WPSU

Saturday, January 29, 2011

Orange Blossom Special

Making a new friend
at Cape Canveral
We've been in Florida two months now. Yet we'd not yet been to a beach. It was time.


We arrived in New Smyrna Beach, Florida,  Friday noonish, and scored a rental car.  The bubbly rental car girl said, "One place you should visit is Cape Canaveral National Seashore. It's just like the desert in AFRICA!" 
Time machine: Us in 30 years
Well, not exactly. But it IS sunswept, and palm-studded, and sandy.  24 miles of white-sand beach.  24 miles of UNDEVELOPED beach. That's where we were headed


On the way we spotted red-winged blackbirds in a marsh, singing a rusty conk-a-ree!  In New York and Pennsylvania, you never hear that sound till late March, when spring is bustin' in.  

The sound brought back a vivid memory, of traveling to Costa Rica in winter, and seeing RWBBs in the marshes there.  


Sure, everyone knows--intellectually--that "Some birds fly south for the winter."  But the first time you actually SEE your old familiar summer friends, IN winter, ON their winter vacation, it gives you this funny feeling of revelation: "Hey, bird migration isn't a just-so story.  It's real!"


When you least expect it: wild orange
(Full disclosure: We consulted a grumpy ranger who told us, "In Florida you see blackbirds all winter."  So it's not like they're JUST getting here from the tropics.  Still, a red-winged blackbird sounds like spring to us.)  

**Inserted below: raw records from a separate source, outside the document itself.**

import Summits.BirchSwinnertonDyer.BirchSwinnertonDyer.Theorems.ErratumRoadFiveEulerHalfJetchevMaxHLAtPConsumer
import Summits.BirchSwinnertonDyer.BirchSwinnertonDyer.Theorems.ErratumRoadFiveJetchevAtPSwapEnd
import Summits.BirchSwinnertonDyer.BirchSwinnertonDyer.Theorems.ClassRecordThreeEulerHalvesAtThreePoitouTateOfCanonical
import Summits.BirchSwinnertonDyer.BirchSwinnertonDyer.Theorems.ClassRecordThreeKolyvaginShaOrderDivisibleEnd
import HarnessLib

/-!
# Route `ErratumRoadFive` (K2, `p ≥ 5`), crux `EulerHalfNotRamNoInertSetAtFive` (item stmt-BirchSwinnertonDyer-19715), line `birth` v6:
# the residual S1b CLOSED MODULO THREE PRINTED FACTS + the Cassels–Tate level inputs + `X11aLowerHalf` — McCallum Prop. 5.2 STRUCK
# (cell `bsd-stepL`, lead seat `bsd-line-er5-p1` g0; `--supports stmt-BirchSwinnertonDyer-19715 --as helper`)

WHAT. p615583 §3 (`JetchevMaxHLAtP.res_pOnlyMultCarrierAtFive_of_printFacts_of_lowerX11a`) closed the line's residual S1b (p the ONLY multiplicative prime,
split, `p ∣ ord_p Δ_min`; 334 ∕ 404 census pairs) modulo FOUR printed facts, the first being McCallum 1991 Prop. 5.2 (Kolyvagin's redefinition of `m_∞`,
flag `Kolyvagin1991-LNM1479-primary-unread`). -w2's p616221 `AtP.Koly.jetchevMaxHLAtP_of_swapPrint` (port of tam3-p1 g10's `…JetchevMaxOfSwapLiterature` at
`3 ↦ p`) replaces Prop. 5.2 by cell bsd-jet's KERNEL prime swap (`JET.Swap.levelRaising_of_literature`) and Prop. 4.4 by Gross 1991 Prop. 3.7 (2) image-free.
THIS FILE re-enters the consumer p612480 on it:
* `jetchevMaxHLAtP_of_swapPrintFacts` — the fact-free HL statement at `p ≥ 5` from the v6 bundle's first three conjuncts {Gross 3.7 (2) image-free,
  `SelmerComplement` of THE canonical invariant maps, Gross §6 ∕ GZ III (3.1) E⁰} + Gross–Zagier + modularity (Poitou–Tate by tam3-p1 g10's
  `Koly.poitouTate_conj_forall_of_selmerComplement_canonical`).
* `res_pOnlyMultCarrierAtFive_of_swapPrintFacts_of_lowerX11a` — S1b (registered text VERBATIM as conclusion) from the `PublishedInputsFive` conjuncts hGZ hKo hGZK
  hmod hnf hHL hMaz, the Cassels–Tate level inputs (item `ShimuraCasselsTateLevelInputs`; McCallum Cor. 5.6 upper by tam3-p1 g9's
  `…_of_casselsTate_of_frobeniusCongruence_of_E0`), the THREE printed facts, and `X11aLowerHalf` (∀). = skeleton v6's in-line derivation, landed by name.

HONEST FRAMING: THEOREMS ONLY, Theses-free, no `sorry`, no definition, no new named fact; CONDITIONAL on the three printed facts (typed, not proved) and on
`X11aLowerHalf` (OPEN crux 19064); nothing booked; 19715 NOT closed; BSD is proved for no curve; no summit statement is touched. Credit: -w2 (swap end p616221,
port layers p613260 p613446 p614031), tam3-p1 (p = 3 originals, g9∕g10 derivations), bsd-jet (kernel prime swap, Prop. 4.4 by name), corner-p1, x11b3.
References (locators only): [cite: Jetchev2008, Thm. 1.4 (p. 812), Cor. 1.5] [cite: McCallumLMS1991, §4 Prop. 4.4, §5 Prop. 5.2, Cor. 5.6]
[cite: GrossLMS1991, Prop. 3.7 (2), §6 Prop. 6.2 (1)] [cite: MilneADT2006, Ch. I, Thm. 4.10(b)] [cite: GrossZagier1986Heegner, III (3.1)] [cite: Miller2011LMS, Def. 1.1].
-/

set_option autoImplicit false
set_option linter.dupNamespace false

noncomputable section

open scoped Classical

namespace Summit.BirchSwinnertonDyer.BirchSwinnertonDyer.Theorems.JetchevMaxHLAtP

open WeierstrassCurve NumberField IsDedekindDomain
  Literature.NumberTheory.EllipticCurves
  Literature.NumberTheory.EllipticCurves.ModularForms
  Literature.NumberTheory.EllipticCurves.Rank1Residual
  Literature.NumberTheory.EllipticCurves.Rank1Residual.Typed
  Summit.BirchSwinnertonDyer.Rank1Residual Summit.BirchSwinnertonDyer.Rank1Residual.X11b
  Summit.BirchSwinnertonDyer.Rank1Residual.X11b.Three.Koly

/-- **Jetchev Thm. 1.4 (max form) at the multiplicative `p ≥ 5`, HL currency, from THREE printed facts + Gross–Zagier + modularity** (-w2's swap end
`AtP.Koly.jetchevMaxHLAtP_of_swapPrint` with Poitou–Tate from the `SelmerComplement` of the canonical invariant maps). CONDITIONAL on the displayed facts.
[cite: Jetchev2008, Thm. 1.4] [cite: GrossLMS1991, Prop. 3.7 (2)] [cite: MilneADT2006, Ch. I, Thm. 4.10(b)] -/
theorem jetchevMaxHLAtP_of_swapPrintFacts
    (hF : Literature.NumberTheory.EllipticCurves.GrossLMS1991.prop37_2_frobeniusCongruence ∧
      (∀ (K : Type) [Field K] [NumberField K] (n : ℕ) [NeZero n],
        (Literature.NumberTheory.GaloisCohomology.LocalInvariants.canonical K n).SelmerComplement) ∧
      Literature.NumberTheory.EllipticCurves.Gross1991_heegnerPoint_sub_ratTorsion_mem_E0)
    (hGZ : ∀ (N : ℕ) [NeZero N] (W : WeierstrassCurve ℚ) (K : Type) [Field K] [NumberField K], gross_zagier N W K)
    (hmod : hasEntireLFunction_rat) :
    ∀ (W : WeierstrassCurve ℚ) [W.IsElliptic] [W.IsGloballyMinimal] (p : ℕ) [Fact p.Prime]
      [NeZero (W.conductorNorm ℤ)] (K : Type) [Field K] [NumberField K]
      (Dt : Literature.NumberTheory.EllipticCurves.ModularForms.ModularParametrizationData W (W.conductorNorm ℤ)) (β : ℤ) (ι : K →+* ℂ),
      5 ≤ p → W.analyticRank = 1 → W.HasMultiplicativeReductionAtPrime p → Literature.NumberTheory.EllipticCurves.Rank1Residual.Surj W p →
      Literature.NumberTheory.EllipticCurves.IsImaginaryQuadratic K →
      Literature.NumberTheory.EllipticCurves.SatisfiesHeegnerHypothesis (W.conductorNorm ℤ) K →
      Odd (NumberField.discr K) → NumberField.discr K < -4 →
      (W.quadraticTwist (NumberField.discr K : ℚ)).entireLFunction 1 ≠ 0 →
      (4 * (W.conductorNorm ℤ : ℤ)) ∣ β ^ 2 - NumberField.discr K → ¬ (p : ℤ) ∣ Dt.c →
      ∀ (v : IsDedekindDomain.HeightOneSpectrum (NumberField.RingOfIntegers ℚ)) (s : ℕ), s ≤ padicValNat p (W.tamagawaNumberAt v) →
        ∀ (n : ℕ) (d : Literature.NumberTheory.EllipticCurves.KolyvaginHeegnerData Dt β ι n), Squarefree n →
          (∀ ℓ ∈ n.primeFactors, Literature.NumberTheory.EllipticCurves.Zhang2014.IsKolyvaginPrime (W.conductorNorm ℤ) W K p ℓ ∧
            s ≤ Literature.NumberTheory.EllipticCurves.Zhang2014.kolyvaginIndex W p ℓ) →
          Summit.BirchSwinnertonDyer.Rank1Residual.X11b.Three.Koly.PDiv d p s :=
  Summit.BirchSwinnertonDyer.Rank1Residual.X11b.AtP.Koly.jetchevMaxHLAtP_of_swapPrint hF.1 hGZ hmod
    (poitouTate_conj_forall_of_selmerComplement_canonical hF.2.1) hF.2.2

/-- **S1b — the exceptional-zero core of crux 19715 (registered text VERBATIM as conclusion) MODULO THREE PRINTED FACTS, the Cassels–Tate level inputs
and the X11a lower half.** McCallum Prop. 5.2 no longer appears (bsd-jet's kernel prime swap via -w2's p616221). PROOF: consumer p612480 fed with
`jetchevMaxHLAtP_of_swapPrintFacts`, McCallum Cor. 5.6 upper by tam3-p1 g9, the Literature THEOREMS `heegnerPointOfConductor_one_galoisConj_holds` ∕
`phi_heegnerTau_mem_singularModuliField_holds`. CONDITIONAL (printed facts + open 19064); no pair booked.
[cite: Jetchev2008, Thm. 1.4, Cor. 1.5] [cite: McCallumLMS1991, Cor. 5.6] [cite: GrossLMS1991, §4 (4.1)] [cite: Miller2011LMS, Def. 1.1] -/
theorem res_pOnlyMultCarrierAtFive_of_swapPrintFacts_of_lowerX11a
    (hGZ : ∀ (N : ℕ) [NeZero N] (W : WeierstrassCurve ℚ) (K : Type) [Field K] [NumberField K], gross_zagier N W K)
    (hKo : ∀ (N : ℕ) [NeZero N] (W : WeierstrassCurve ℚ) (K : Type) [Field K] [NumberField K], kolyvagin N W K)
    (hGZK : rank_eq_analyticRank_of_analyticRank_le_one) (hmod : hasEntireLFunction_rat)
    (hnf : exists_isNewformOf) (hHL : HoffsteinLuo1997_exists_twist_L_one_ne_zero)
    (hMaz : mazur_not_dvd_maninConstant_of_odd)
    (hCTi : ∀ (K : Type) [Field K] [NumberField K], casselsTate_levelInputs K)
    (hF : Literature.NumberTheory.EllipticCurves.GrossLMS1991.prop37_2_frobeniusCongruence ∧
      (∀ (K : Type) [Field K] [NumberField K] (n : ℕ) [NeZero n],
        (Literature.NumberTheory.GaloisCohomology.LocalInvariants.canonical K n).SelmerComplement) ∧
      Literature.NumberTheory.EllipticCurves.Gross1991_heegnerPoint_sub_ratTorsion_mem_E0)
    (hX11a : ∀ (Wd : WeierstrassCurve ℚ) [Wd.IsElliptic] [Wd.IsGloballyMinimal] (p : ℕ) [Fact p.Prime],
      ClassX11a Wd p → Typed.MissingLowerBoundAt Wd p) :
    ∀ (W : WeierstrassCurve ℚ) [W.IsElliptic] [W.IsGloballyMinimal] (p : ℕ) [Fact p.Prime], Summit.BirchSwinnertonDyer.Rank1Residual.ClassX11b W p → 5 ≤ p → Literature.NumberTheory.EllipticCurves.Rank1Residual.Surj W p → ¬ Literature.NumberTheory.EllipticCurves.Rank1Residual.Ram W p → p ∣ W.tamagawaProduct → (∀ (ℓ : ℕ) [Fact ℓ.Prime], W.HasMultiplicativeReductionAtPrime ℓ → ℓ = p) → W.HasSplitMultiplicativeReductionAtPrime p → p ∣ padicValInt p W.minimalDiscriminantInt → Literature.NumberTheory.EllipticCurves.Rank1Residual.Typed.MissingUpperBoundAt W p :=
  res_pOnlyMultCarrierAtFive_of_jetchevMaxHL_of_lowerX11a hGZ hKo hGZK hmod hnf hHL hMaz
    (fun N _ W K _ _ ↦ heegnerPointOfConductor_one_galoisConj_holds N W K)
    (fun N _ W K _ _ ↦ phi_heegnerTau_mem_singularModuliField_holds N W K)
    (McCallum1991_padicValNat_card_sha_primary_add_le_of_globalDivisibility_of_casselsTate_of_frobeniusCongruence_of_E0
      hCTi hF.1 hF.2.2)
    (jetchevMaxHLAtP_of_swapPrintFacts hF hGZ hmod) hX11a

end Summit.BirchSwinnertonDyer.BirchSwinnertonDyer.Theorems.JetchevMaxHLAtP

end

Walking at dusk along a trail through an oak hammock, where live oak trees with trunks thick as barrels sent crooked branches sideways overhead to make a shady tunnel, we saw a little spot of light . . . something glowing, bright orange.  


It was, literally an orange. Citrus fruit, on a tree, in the middle of what we perceived to be wild forest.


Turns out, around the turn of the 20th century, the spot was a homestead, with prosperous citrus groves. After a big freeze, the settlement was abandoned. Forest grew back, yet a few orange trees survived. 


The story goes back farther than that.  Spanish explorers first brought the rootstock for orange trees here, in the 1600s.  These sour oranges were hardy and persisted. The later settlers grafted new shoots onto the roots of the original trees.  
The view at Castle Windy
And they're still quietly producing perfect oranges, in between the cabbage palms and the yaupon holly and the wild oaks dusted with resurrection fern.
A whole heap of oyster shells


Saturday we returned to the park, to hike a trail to a spot called Castle Windy. The "castle" is a heap of oyster shells big and tall as a house, at the edge of Mosquito Lagoon.  It's a "midden," or garbage heap, left by Timuacan Indians.  


Looking out over the clear, placid waters to the ospreys hunting over the mangrove islands, we couldn't think of a nicer place to sit and shuck and slurp oysters--though we felt sad for the aboriginals, having no Tabasco or horseradish.


Mmmm, mmmm, good!
The path to Castle Windy is a cool green tunnel through a forest of dwarf live oaks, stunted by the ocean breeze.  Along the way we spotted more wild oranges . . . . and heard a strange humming noise.


Looking up, we saw bare branches sprouting tiny, spiky flowerets, each no bigger than a fingernail.  And flying from flower to flower, the noisemakers: dozens of honeybees, diligently collecting nectar and pollen.  


Flowers and honeybees in January!  Must be spring.